As Jana had spoken he gained the idea that she thought him ignorant and the with what she had said, he turned that into believing that not only did she think he was ignorant, he viewed her as such. He would seek to hold his gaze with Sarah if she looked at him as his hand dropped from her shoulder, his eyes darted towards the door way for a moment, it was no subtle gesture. His gaze shifted to Jana. "A Fortiori. There will be no need for compensation nor will I accept it." As he had done in the bar his thumb tapped against his leg softly, relaying a command to the data-pad. "As long as we aren't provided with reasons to pull stunts, I do believe that me and Sarah would seek to leave."

He leaned across to Sparks to whisper in her ear, his tone hushed so that the other two wouldn't pick out the words. "This kind of makes my gift redundant, its yours to do with as you wish and sorry." He had no doubt as to what would have been done with his gift, the group was precious to her, it was also because where she would go now it would serve little purpose. He would seek to move to the door way, if it was to open he would stand within the frame looking down the hall way. He would seek to observe how well equipped the guards would be.

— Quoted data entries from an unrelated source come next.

import Literature.MathematicalPhysics.QuantumFieldTheory.Balaban1983to89.Beta.ShellValue
import Literature.MathematicalPhysics.QuantumFieldTheory.Balaban1983to89.Beta.DressedMomentNormalisation

/-!
# `BalabanUV.Beta.FP.HorizontalGerm` — road «FP», N7 H-route, (H2-c) JUNCTION: THE `hgerm` LETTER OF THE HORIZONTAL END IS A BY-NAME COROLLARY OF THE TREE
# for every kernel whose second-moment integrand is the LEADING GERM `κ·T(ẑ)` plus a quintic remainder — `|Σ_{0<‖z‖∞≤M} K μ ν z·z_μ·z_ν − 2π²κ·log M| ≤ Cg`
# for all `M ≥ 1`, `Cg` displayed; at `κ = kappaBal N` the slope is `11N²/(12π²)` ([folklore] composition; nothing of the manuscripts)

HONEST DEPENDENCY (page 1, mandatory): continuum YM on T⁴ ⇐ BetaPertH ∧ nine spine estimates (0/9 proved); BetaPertH ⇐ (D1) ∧ (D4) ∧
CAP+tail; G-an2-4 gates asym, D1 and NE2/3/4.  HONEST FRAMING (cell contract, verbatim): «discharging `BetaPertH` makes Bałaban's UV
stability UNCONDITIONAL — a real constructive-QFT result; it is NOT the continuum limit and NOT the Clay problem.»  THIS MODULE composes BY NAME the lead's ∕
an3's ∕ strat-b12's tree theorems `DyadicShell.windowLog_of_homogKernel_perturbed`, `LeadingCoefficient.homogKernel_leadingIntegrand` ∕ `coeff_eq_mul` ∕
`slope_of_value` ∕ `transverseValue_pos` ∕ `kappaBal`, `ShellValue.unitCoeff_eq_transverseValue` (`unitCoeff μ ν = 2π²·log 2`, `μ ≠ ν`).  The GERM STATEMENT
(`hrem` below: the kernel's `μν` second-moment integrand is `leadingIntegrand κ μ ν ∘ toReal` up to `C″(‖z‖∞)⁻⁵`, with WHICH `κ`) is a HYPOTHESIS — row H2-OBJ's
analytic content (H2-a,b), supplied nowhere here, asserted of nothing; `κ = kappaBal N` for Bałaban's∕the perfect polarization is the located, UNPRINTED
identification (cell GAPS G-beta-an3-4) and enters only as the parameter of the arithmetic corollary.  No `def`, no `Prop` fact, 0 sorry.  NOT `hgerm` for Π,
NOT `hasym`, NOT D1, NOT BetaPertH, NOT continuum, NOT Clay.

CONTENT.
* **`hgerm_of_leadingGerm`** — `μ ≠ ν`, `hrem : ∀ r, ∀ w ∈ annulus 4 r (r+1), |K μ ν w·w_μ·w_ν − leadingIntegrand κ μ ν (toReal w)| ≤ C″/(r+1)⁵` ⟹
  `∀ M ≥ 1, |Σ_{z ∈ annulus 4 0 M} K μ ν z·z_μ·z_ν − (2π²κ·log M + 0)| ≤ 1312·(|κ|·24 + |κ|·110592) + |κ|·transverseValue + 160·C″` — EXACTLY the `hgerm` binder
  of `FP/HorizontalTailAssembly.abs_secondMoment_sub_window_le` ∕ `FP/HorizontalBookkeepingEnd(Letters)` with `s := 2π²κ`, `c₀ := 0`.
* `two_pi_sq_kappaBal` — `2π²·kappaBal N = 11N²/(12π²)`; **`hgerm_stepBal_of_leadingGerm`** — the same at `κ := kappaBal N`, slope `11N²/(12π²)` (= `stepBal N L / log L`,
  `B12Normalization`; the shape `HorizontalEnd.hasym_of_horizontal_stepBal` consumes).
Unit `b2b-balaban-beta-d1-formalise-leaf-02` (gen 6).
-/

noncomputable section

namespace Summit.QuantumFields.BalabanUV.Beta.FP.HorizontalGerm

open Finset
open Literature.Probability.LatticeModels (annulus)
open Literature.MathematicalPhysics.QuantumFieldTheory.Balaban1983to89
open Literature.MathematicalPhysics.QuantumFieldTheory.Balaban1983to89.Beta
open DyadicShell (Pt supNorm toReal windowLog_of_homogKernel_perturbed)
open LeadingCoefficient (leadingIntegrand transverseValue transverseValue_pos kappaBal homogKernel_leadingIntegrand coeff_eq_mul slope_of_value)
open ShellValue (unitCoeff_eq_transverseValue)
open DressedMomentNormalisation (EKer)

/-- **THE `hgerm` LETTER FROM THE LEADING GERM + A QUINTIC REMAINDER** (`μ ≠ ν`): if the `μν` second-moment integrand of `K` is `κ·T(ẑ)/‖·‖` —
precisely `|K μ ν w·w_μ·w_ν − leadingIntegrand κ μ ν (toReal w)| ≤ C″/(‖w‖∞)⁵` on every shell — then for every `M ≥ 1`
`|Σ_{0<‖z‖∞≤M} K μ ν z·z_μ·z_ν − (2π²κ·log M + 0)| ≤ 1312·(|κ|·24 + |κ|·110592) + |κ|·transverseValue + 160·C″`. [folklore] -/
theorem hgerm_of_leadingGerm {K : EKer 4} {κ C'' : ℝ} {μ ν : Fin 4} (hμν : μ ≠ ν) (hC'' : 0 ≤ C'')
    (hrem : ∀ r : ℕ, ∀ w ∈ annulus 4 r (r + 1),
      |K μ ν w * (w μ : ℝ) * (w ν : ℝ) - leadingIntegrand κ μ ν (toReal w)| ≤ C'' / ((r : ℝ) + 1) ^ 5) :
    ∀ M : ℕ, 1 ≤ M →
      |∑ z ∈ annulus 4 0 M, K μ ν z * (z μ : ℝ) * (z ν : ℝ) - (2 * Real.pi ^ 2 * κ * Real.log M + 0)|
        ≤ 1312 * (|κ| * 24 + |κ| * 110592) + |κ| * transverseValue + 160 * C'' := by
  intro M hM
  obtain ⟨I, hI, hwin⟩ := windowLog_of_homogKernel_perturbed (homogKernel_leadingIntegrand κ μ ν) hC''
    (g := fun w => K μ ν w * (w μ : ℝ) * (w ν : ℝ) - leadingIntegrand κ μ ν (toReal w)) hrem
  have hIval : I = κ * transverseValue := by rw [coeff_eq_mul hI, unitCoeff_eq_transverseValue hμν]
  have h := hwin M hM
  have e1 : ∑ w ∈ annulus 4 0 M, (leadingIntegrand κ μ ν (toReal w) + (K μ ν w * (w μ : ℝ) * (w ν : ℝ) - leadingIntegrand κ μ ν (toReal w)))
      = ∑ z ∈ annulus 4 0 M, K μ ν z * (z μ : ℝ) * (z ν : ℝ) := Finset.sum_congr rfl fun w _ => by ring
  have e2 : I / Real.log 2 = 2 * Real.pi ^ 2 * κ := by rw [hIval, slope_of_value]
  rw [e1, e2] at h
  have e3 : |I| = |κ| * transverseValue := by rw [hIval, abs_mul, abs_of_pos transverseValue_pos]
  rw [add_zero, ← e3]
  exact h

/-- [folklore] ARITHMETIC: `2π²·kappaBal N = 11N²/(12π²)`. -/
theorem two_pi_sq_kappaBal (N : ℝ) : 2 * Real.pi ^ 2 * kappaBal N = 11 * N ^ 2 / (12 * Real.pi ^ 2) := by
  unfold kappaBal
  have hπ : Real.pi ≠ 0 := Real.pi_ne_zero
  field_simp
  ring

/-- **THE SAME AT `κ := kappaBal N`** — slope `11N²/(12π²)`, the coefficient of `log L` in `B12Normalization.stepBal N L` (`LeadingCoefficient.slope_kappaBal`),
i.e. the `hgerm` shape of `FP/HorizontalEnd.hasym_of_horizontal_stepBal` read at natural `M` with `c₀ := 0`. [folklore] -/
theorem hgerm_stepBal_of_leadingGerm {K : EKer 4} {C'' : ℝ} (N : ℝ) {μ ν : Fin 4} (hμν : μ ≠ ν) (hC'' : 0 ≤ C'')
    (hrem : ∀ r : ℕ, ∀ w ∈ annulus 4 r (r + 1),
      |K μ ν w * (w μ : ℝ) * (w ν : ℝ) - leadingIntegrand (kappaBal N) μ ν (toReal w)| ≤ C'' / ((r : ℝ) + 1) ^ 5) :
    ∀ M : ℕ, 1 ≤ M →
      |∑ z ∈ annulus 4 0 M, K μ ν z * (z μ : ℝ) * (z ν : ℝ) - (11 * N ^ 2 / (12 * Real.pi ^ 2) * Real.log M + 0)|
        ≤ 1312 * (|kappaBal N| * 24 + |kappaBal N| * 110592) + |kappaBal N| * transverseValue + 160 * C'' := by
  intro M hM
  have h := hgerm_of_leadingGerm hμν hC'' hrem M hM
  rwa [two_pi_sq_kappaBal] at h

end Summit.QuantumFields.BalabanUV.Beta.FP.HorizontalGerm

end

RE: No Good Deed - Sarah McFarlen - 02-18-2015

Sparks
She didn't even blink. Freya ripped into her life without a heartbeat's worth of hesitation, without a moment's pause. The Vorsitzende found the one reliable constant in her life, the one good thing she had done. The Bundschuh had been a chance to be something more. To actually, honestly, try for something worth having, something that could last. Then, with no more regard than a toddler frying ants beneath a lens, she ripped that future out from underneath Sparks.

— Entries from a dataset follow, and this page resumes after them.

import Mathlib

/-!
# Dixmier's lemma: Schur for simple modules of countable dimension

Blind cell `pub-hodge-repro2`, seat p8 (gen 5), Tier-5 kernel support.  This file kernel-checks
the purely algebraic content of the step «Schur's lemma for the irreducible representation ρ»
which the record (route/T5-N3-route-2.md §N3.12.4 steps (s2)–(s3) for the archimedean
(𝔤,K)-module side, MVW chap. 2 III.5 for the p-adic side, as re-derived in
route/T5-CHECK-N3-p8.md v5 §9) uses in the form

  every `A`-linear endomorphism of an irreducible ρ is a scalar.

The landed file `T5SchurTensor` (p391579) TAKES this as the hypothesis
`∀ φ : M →ₗ[S] M, ∃ c : k, ∀ x, φ x = c • x`; this file PROVES it under the two hypotheses that
the record discharges in prose:

* the scalar field `k` is algebraically closed and uncountable (`k = ℂ`), and
* the module `M` has countable dimension over `k` (`Module.rank k M ≤ ℵ₀`).

The argument is Dixmier's: by Schur (Mathlib's `Module.End.instDivisionRing`) the endomorphism
ring `D = End_A(M)` is a division ring; evaluation at a non-zero vector embeds `D` `k`-linearly
into `M`, so `rank_k D ≤ rank_k M ≤ ℵ₀`; if some `φ ∈ D` were transcendental over `k`, the family
`c ↦ (φ - c)⁻¹` (`c ∈ k`) would be `k`-linearly independent (partial fractions), forcing
`#k ≤ rank_k D`, impossible for uncountable `k`; so every `φ` is algebraic, and over an
algebraically closed field an algebraic element of a division ring is a scalar (its minimal
polynomial is irreducible, hence of degree one).

What stays prose (hypotheses of the theorems below, discharged on the record): that an irreducible
smooth representation of a p-adic group (countable basis of open compact subgroups, hence
`V = ⋃_K V^K` with each `V^K` of countable dimension) and an irreducible admissible
`(𝔤,K)`-module (finitely many copies of each of the countably many `K`-types) have countable
dimension over `ℂ`; the feeder `rank_le_aleph0_of_countable_span` turns a countable spanning set
into the hypothesis `Module.rank k M ≤ ℵ₀`.

README §8(d): uses an L-value-free non-vanishing device: NO (pure algebra; no non-vanishing
statement of any kind is asserted).
-/

namespace Summit.Ventures.HodgeRepro2.T5DixmierSchur

open Polynomial Cardinal

universe u v

section DivisionRing

variable {k : Type u} {D : Type v} [Field k] [DivisionRing D] [Algebra k D]

/-- A transcendental element differs from every scalar: `φ - c ≠ 0` for all `c : k`. -/
theorem sub_algebraMap_ne_zero {φ : D} (hφ : Transcendental k φ) (c : k) :
    φ - algebraMap k D c ≠ 0 := by
  intro h
  apply hφ
  rw [sub_eq_zero.mp h]
  exact isAlgebraic_algebraMap c

/-- Partial-fraction identity: multiplying `(φ - c_i)⁻¹` by `∏_{j ∈ s} (φ - c_j)` leaves the
product over `s.erase i` (for `i ∈ s`, `φ` transcendental so that `φ - c_i` is invertible). -/
theorem aeval_prod_mul_inv [DecidableEq k] {φ : D} (hφ : Transcendental k φ) (s : Finset k)
    {i : k} (hi : i ∈ s) :
    aeval φ (∏ j ∈ s, (X - C j : k[X])) * (φ - algebraMap k D i)⁻¹ =
      aeval φ (∏ j ∈ s.erase i, (X - C j : k[X])) := by
  have hP : (∏ j ∈ s, (X - C j)) = (∏ j ∈ s.erase i, (X - C j)) * (X - C i) :=
    (Finset.prod_erase_mul s _ hi).symm
  rw [hP, map_mul, map_sub, aeval_X, aeval_C, mul_assoc,
    mul_inv_cancel₀ (sub_algebraMap_ne_zero hφ i), mul_one]

/-- Evaluating `∏_{j ∈ s.erase c} (X - C j)` at a point `i ∈ s` different from `c` gives `0`. -/
theorem eval_prod_erase_eq_zero [DecidableEq k] (s : Finset k) {c i : k} (hi : i ∈ s)
    (hci : c ≠ i) : eval i (∏ j ∈ s.erase c, (X - C j : k[X])) = 0 := by
  rw [eval_prod]
  exact Finset.prod_eq_zero (Finset.mem_erase.mpr ⟨hci.symm, hi⟩) (by simp)

/-- Evaluating `∏_{j ∈ s.erase i} (X - C j)` at `i` itself gives a non-zero value. -/
theorem eval_prod_erase_ne_zero [DecidableEq k] (s : Finset k) (i : k) :
    eval i (∏ j ∈ s.erase i, (X - C j : k[X])) ≠ 0 := by
  rw [eval_prod]
  refine Finset.prod_ne_zero_iff.mpr fun j hj => ?_
  rw [eval_sub, eval_X, eval_C]
  exact sub_ne_zero.mpr (Finset.ne_of_mem_erase hj).symm

/-- **Partial fractions.** If `φ` is transcendental over `k`, the family `c ↦ (φ - c)⁻¹`
indexed by `c ∈ k` is `k`-linearly independent in the division ring `D`. -/
theorem linearIndependent_inv_sub {φ : D} (hφ : Transcendental k φ) :
    LinearIndependent k (fun c : k => (φ - algebraMap k D c)⁻¹) := by
  classical
  rw [linearIndependent_iff']
  intro s g hsum i hi
  -- multiply the relation by `P(φ)`, `P = ∏_{j ∈ s} (X - C j)`
  have h1 : ∑ c ∈ s, g c • aeval φ (∏ j ∈ s.erase c, (X - C j : k[X])) = 0 := by
    have h0 : aeval φ (∏ j ∈ s, (X - C j : k[X])) *
        ∑ c ∈ s, g c • (φ - algebraMap k D c)⁻¹ = 0 := by
      rw [hsum, mul_zero]
    rw [Finset.mul_sum] at h0
    rw [← h0]
    refine Finset.sum_congr rfl fun c hc => ?_
    rw [mul_smul_comm, aeval_prod_mul_inv hφ s hc]
  -- pull the relation back to `k[X]` along the injective map `aeval φ`
  have h2 : ∑ c ∈ s, g c • (∏ j ∈ s.erase c, (X - C j : k[X])) = 0 := by
    apply transcendental_iff_injective.mp hφ
    rw [map_sum, map_zero]
    simpa only [map_smul] using h1
  -- evaluate at `i`
  have h3 := congrArg (Polynomial.eval i) h2
  rw [eval_finsetSum, eval_zero, Finset.sum_eq_single i] at h3
  · rw [eval_smul, smul_eq_mul] at h3
    exact (mul_eq_zero.mp h3).resolve_right (eval_prod_erase_ne_zero s i)
  · intro c hc hci
    rw [eval_smul, eval_prod_erase_eq_zero s hi hci, smul_zero]
  · intro h
    exact absurd hi h

/-- A transcendental element forces `#k ≤ rank_k D` (universe-polymorphic form). -/
theorem lift_mk_le_lift_rank_of_transcendental {φ : D} (hφ : Transcendental k φ) :
    Cardinal.lift.{v} (#k) ≤ Cardinal.lift.{u} (Module.rank k D) :=
  (linearIndependent_inv_sub hφ).cardinal_lift_le_rank

/-- **Dixmier's lemma, algebraic half.** Over an uncountable field `k`, every element of a
division ring `D` of countable `k`-dimension is algebraic over `k`. -/
theorem isAlgebraic_of_rank_le_aleph0 (hk : ℵ₀ < #k) (hD : Module.rank k D ≤ ℵ₀) (φ : D) :
    IsAlgebraic k φ := by
  by_contra hφ
  have h1 := lift_mk_le_lift_rank_of_transcendental (k := k) (D := D) hφ
  have h2 : Cardinal.lift.{u} (Module.rank k D) ≤ ℵ₀ := by
    calc Cardinal.lift.{u} (Module.rank k D) ≤ Cardinal.lift.{u} ℵ₀ := lift_le.mpr hD
      _ = ℵ₀ := lift_aleph0
  have h3 : ℵ₀ < Cardinal.lift.{v} (#k) := aleph0_lt_lift.mpr hk
  exact absurd (h1.trans h2) (not_le.mpr h3)

/-- **Dixmier's lemma.** Over an uncountable algebraically closed field `k`, a division ring of
countable `k`-dimension is `k` itself: every element is a scalar. -/
theorem exists_algebraMap_eq [IsAlgClosed k] (hk : ℵ₀ < #k) (hD : Module.rank k D ≤ ℵ₀)
    (φ : D) : ∃ c : k, algebraMap k D c = φ := by
  have hint : IsIntegral k φ := (isAlgebraic_of_rank_le_aleph0 hk hD φ).isIntegral
  have h1 : (minpoly k φ).degree = 1 :=
    IsAlgClosed.degree_eq_one_of_irreducible k (minpoly.irreducible hint)
  exact RingHom.mem_range.mp (minpoly.degree_eq_one_iff.mp h1)

end DivisionRing

section Module

variable {k A M : Type*} [Field k] [Ring A] [Algebra k A] [AddCommGroup M] [Module A M]
  [Module k M] [IsScalarTower k A M]

/-- Evaluation at a vector `m`, as a `k`-linear map `End_A(M) → M`. -/
def evalAt (m : M) : Module.End A M →ₗ[k] M where
  toFun φ := φ m
  map_add' _ _ := rfl
  map_smul' c φ := LinearMap.smul_apply c φ m

/-- `evalAt m φ = φ m`. -/
@[simp] theorem evalAt_apply (m : M) (φ : Module.End A M) : evalAt (k := k) m φ = φ m := rfl

/-- On a simple module, evaluation at a non-zero vector is injective on endomorphisms
(Schur: a non-zero endomorphism is bijective). -/
theorem evalAt_injective [IsSimpleModule A M] {m : M} (hm : m ≠ 0) :
    Function.Injective (evalAt (k := k) (A := A) m) := by
  intro φ ψ h
  have h0 : (φ - ψ) m = 0 := by
    rw [LinearMap.sub_apply, sub_eq_zero]
    exact h
  rcases LinearMap.bijective_or_eq_zero (φ - ψ) with hb | hz
  · exact absurd (hb.injective (h0.trans (map_zero (φ - ψ)).symm)) hm
  · exact sub_eq_zero.mp hz

/-- The endomorphism ring of a simple module has `k`-rank at most that of the module. -/
theorem rank_end_le [IsSimpleModule A M] :
    Module.rank k (Module.End A M) ≤ Module.rank k M := by
  have := IsSimpleModule.nontrivial A M
  obtain ⟨m, hm⟩ := exists_ne (0 : M)
  exact (evalAt (k := k) m).rank_le_of_injective (evalAt_injective hm)

/-- **Schur's lemma, Dixmier form.** Let `A` be a `k`-algebra over an uncountable algebraically
closed field `k` and `M` a simple `A`-module of countable `k`-dimension.  Then every `A`-linear
endomorphism of `M` is multiplication by a scalar `c ∈ k`.  This is exactly the hypothesis
`∀ φ : M →ₗ[S] M, ∃ c : k, ∀ x, φ x = c • x` of `T5SchurTensor.exists_fun`. -/
theorem exists_smul_eq [IsAlgClosed k] [IsSimpleModule A M] (hk : ℵ₀ < #k)
    (hM : Module.rank k M ≤ ℵ₀) (φ : Module.End A M) : ∃ c : k, ∀ x, φ x = c • x := by
  classical
  have hD : Module.rank k (Module.End A M) ≤ ℵ₀ := (rank_end_le (k := k)).trans hM
  obtain ⟨c, hc⟩ := exists_algebraMap_eq hk hD φ
  exact ⟨c, fun x => by rw [← hc, Module.algebraMap_end_apply]⟩

/-- The endomorphism ring of such a module is spanned by the identity: every endomorphism is
`c • id`. -/
theorem eq_smul_id [IsAlgClosed k] [IsSimpleModule A M] (hk : ℵ₀ < #k)
    (hM : Module.rank k M ≤ ℵ₀) (φ : Module.End A M) : ∃ c : k, φ = c • LinearMap.id := by
  obtain ⟨c, hc⟩ := exists_smul_eq hk hM φ
  exact ⟨c, LinearMap.ext fun x => by rw [hc x, LinearMap.smul_apply, LinearMap.id_apply]⟩

/-- A countable spanning set gives countable rank. -/
theorem rank_le_aleph0_of_countable_span {s : Set M} (hs : s.Countable)
    (hspan : Submodule.span k s = ⊤) : Module.rank k M ≤ ℵ₀ := by
  have h1 : Module.rank k (Submodule.span k s) ≤ #s := rank_span_le s
  rw [hspan, rank_top] at h1
  exact h1.trans (Cardinal.mk_le_aleph0_iff.mpr hs.to_subtype)

/-- A countably indexed spanning family gives countable rank. -/
theorem rank_le_aleph0_of_countable_family {ι : Type*} [Countable ι] (v : ι → M)
    (hv : Submodule.span k (Set.range v) = ⊤) : Module.rank k M ≤ ℵ₀ :=
  rank_le_aleph0_of_countable_span (Set.countable_range v) hv

end Module

section Complex

variable {A M : Type*} [Ring A] [Algebra ℂ A] [AddCommGroup M] [Module A M] [Module ℂ M]
  [IsScalarTower ℂ A M]

/-- `ℂ` is uncountable: `ℵ₀ < #ℂ`. -/
theorem aleph0_lt_mk_complex : ℵ₀ < #ℂ := by
  rw [Cardinal.mk_complex]
  exact Cardinal.aleph0_lt_continuum

/-- **Schur over `ℂ`.** A simple `A`-module of countable `ℂ`-dimension (`A` a `ℂ`-algebra) has
only scalar endomorphisms. -/
theorem exists_smul_eq_complex [IsSimpleModule A M] (hM : Module.rank ℂ M ≤ ℵ₀)
    (φ : Module.End A M) : ∃ c : ℂ, ∀ x, φ x = c • x :=
  exists_smul_eq aleph0_lt_mk_complex hM φ

/-- **Schur over `ℂ`, countable spanning family.** If a simple `A`-module is spanned over `ℂ` by
a countable family, every endomorphism is a scalar. -/
theorem exists_smul_eq_complex_of_countable_family [IsSimpleModule A M] {ι : Type*}
    [Countable ι] (v : ι → M) (hv : Submodule.span ℂ (Set.range v) = ⊤)
    (φ : Module.End A M) : ∃ c : ℂ, ∀ x, φ x = c • x :=
  exists_smul_eq_complex (rank_le_aleph0_of_countable_family v hv) φ

end Complex

end Summit.Ventures.HodgeRepro2.T5DixmierSchur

The world seemed to spin for a moment, and Sparks was only faintly aware that she was backing out of the room. Vaelin's hand on her shoulder may as well have belonged to a ghost for all the heed she paid it. This wasn't real. The Widerstand didn't just exile people. Not now, not when they had so few, not when they needed her to keep their ships flying. Not for little things like this, not for trespassing. "This isn't happening." The words slipped from her like a madwoman's mantra.

It was.

The soldiers arrived in two pairs, the white and green fist of the Widerstand the only uniform symbol across a motley array of personal equipment. Antiquated sub-machine guns hung loose across their chests, hands resting on the weapons. Subach HL2s, the small part of her consciousness that still noticed such things reported. Pre-Nomad war tech. Good old fashioned sub-sonic kinetics. Almost unbearably slow by the standards of anyone who wanted to fight a ground war, but nice when you wanted to avoid the recoil pushing you halfway across the station and creating a few new windows on the way. The marines kept their fingers well away from the triggers. Not even expecting a fight. Somehow, that hurt almost as much the exile.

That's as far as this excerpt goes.